Peter Donovan was sent to Buckfast Abbey when he was 13 years old, to escape the bombing of the cities during WWII. He became Brother Adam’s indispensable beekeeping assistant. Photo credit Peter Donovan via Erik Osterlund, https://elgon.es/

Throughout most of his years of beekeeping, the Abbot at Buckfast was Dom. Leo Smith, who not only helped with the bees occasionally, but also traveled with Br. Adam as he sought out the queens to cross into his line. It had been a long and happy friendship. Father David Charlesworth became the new abbot at Buckfast, and he had a different outlook on Brother Adam’s fame. He decided that it was time for Adam to retire, and after eye surgery and difficulties with hearing and balance from Meniere’s disease, it may have been for the best, though Brother Adam was deeply hurt. According to a few people who knew him, Brother Adam did not suffer fools gladly, and may have been a little hard to get along with. Father Leo took over as head of the department, assisted by Brother Daniel and Peter Donovan, the man who had come to Buckfast as a boy of 13 during the war, and who had become indispensible in the beeyard. After retirement, Brother Adam lived for a time in his room near the honey facility, but it was too isolated, and his advancing age eventually sent him to live at a rest home. He had served his God as best he could through his bees, and went home to heaven in 1996 at the age of 98.

Across all of these travels, the adventurous spirit which had brought him to Buckfast Abbey in the first place served him well. His love of bees, his gift of observation, and interest in selection and improvement combined to help him bring a gift to the world of bees and beekeepers. Part of that gift is the collection of bees and scientific information he created. Part of it is the Buckfast Bee. And part of it is the knowledge that selecting for the best traits and creating a stable line of bees can be done. This is serving us still today in our search for mite resistance in our honey bees.
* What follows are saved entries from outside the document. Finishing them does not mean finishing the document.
import Summits.CriticalPhenomena.Ising3D.TaylorTableCertB3Defs
import Summits.CriticalPhenomena.Ising3D.TaylorTableIdentityCLeaf
import HarnessLib

/-!
# γ-box certificate data of the cand C (slaved-Psi mg4, c 0.0026; BOX 3) functional, II: the IDENTITY obligation in the kernel (ONE centred-form leaf, theorem)
(cell `pub-ising3x`, seat boot-1 gen 17/18; gate (g2); namespace `CertB3I`; continues `TaylorTableCertB3Defs` — generated by gen_table.py `--what identityC`)

HONEST FRAMING: lottery ticket; floor = tightest certified 3D Ising CFT bounds; no exact-solution
claim without a proof. Island framing: certified exclusion region at stated derivative order and
assumptions; not a determination of the 3D Ising critical exponents beyond that.

`tI_check`: the one-leaf certificate `CertB3.tI` passes with the centred-form leaf check `identityLeafC` (one `decide +kernel`, ≈ 20 s);
**`B3_identity_pos`**: obligation (I) `0 < identityTerm` of the cand C (slaved-Psi mg4, c 0.0026; BOX 3) functional on the whole box, by `identity_pos_of_kdCheckC`. [folklore]
-/

set_option linter.style.longLine false

namespace Summit.CriticalPhenomena.Ising3D
namespace CertB3I
open Set Literature.MathematicalPhysics.QuantumFieldTheory.ConformalBootstrap3D Literature.Analysis.ValidatedNumerics

/-- The identity check box `[(σlo, σhi), (εlo, εhi), (κ.lo, κ.hi)]`. [folklore] -/
def box3 : Box := [(((33957 : ℚ) / 65536), ((16979 : ℚ) / 32768)), (((91357 : ℚ) / 65536), ((45679 : ℚ) / 32768)), (((1256512079841977975 : ℚ) / 2305843009213693952), ((2513077318681587901 : ℚ) / 4611686018427387904))]

set_option maxHeartbeats 0 in
/-- **The one-leaf centred-form identity certificate passes on the whole box.** [folklore] -/
theorem tI_check : CertB3.tI.check (identityLeafC CertB3.c CertB3.L) box3 = true := by
  decide +kernel

set_option maxHeartbeats 0 in
/-- **The identity obligation (I) of the cand C (slaved-Psi mg4, c 0.0026; BOX 3) functional holds on the box** (kernel, centred-form leaf check). [cite: KosPolandSimmonsduffin2014, §3.2 eq. (3.15)] -/
theorem B3_identity_pos :
    ∀ p ∈ Icc ((((33957 : ℚ) / 65536) : ℚ) : ℝ) ((((16979 : ℚ) / 32768) : ℚ) : ℝ) ×ˢ Icc ((((91357 : ℚ) / 65536) : ℚ) : ℝ) ((((45679 : ℚ) / 32768) : ℚ) : ℝ),
      0 < (taylorCrossing (1 / 2) (1 / 2) CertB3.L.toFinset (fun i ab => (CertB3.c i ab : ℝ))).identityTerm p.1 p.2 :=
  identity_pos_of_kdCheckC CertB3.c (L := CertB3.L) (by decide +kernel)
    (r₁ := ((57399 : ℚ) / 65536)) (r₂ := ((57401 : ℚ) / 65536)) (klo := ((1256512079841977975 : ℚ) / 2305843009213693952)) (khi := ((2513077318681587901 : ℚ) / 4611686018427387904))
    (by norm_num) (by norm_num) (by norm_num)
    (by decide +kernel) (by decide +kernel) (t := CertB3.tI) (by simpa only [box3] using tI_check)

end CertB3I
end Summit.CriticalPhenomena.Ising3D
Most of the details of this article came from the biography of Brother Adam, For the Love of Bees, by Lesley Bill. She must have known him well. There are photos of her traveling with him, and inspecting colonies at Buckfast alongside him. I have been unable to contact her. It is a well-written book, and I highly recommend it.

1:“Isle of Wight Disease”; The Origin of the Myth, by L. Bill, published by the Central Assoc. of Beekeepers, Glouchester, England
2:https://www.youtube.com/watch?v=Lke7YlO4dgo Both Manuka honey and heather honey become workable after stirring, so modern equipment includes a machine that stirs the honey in each cell before the frame is sent to the extractor.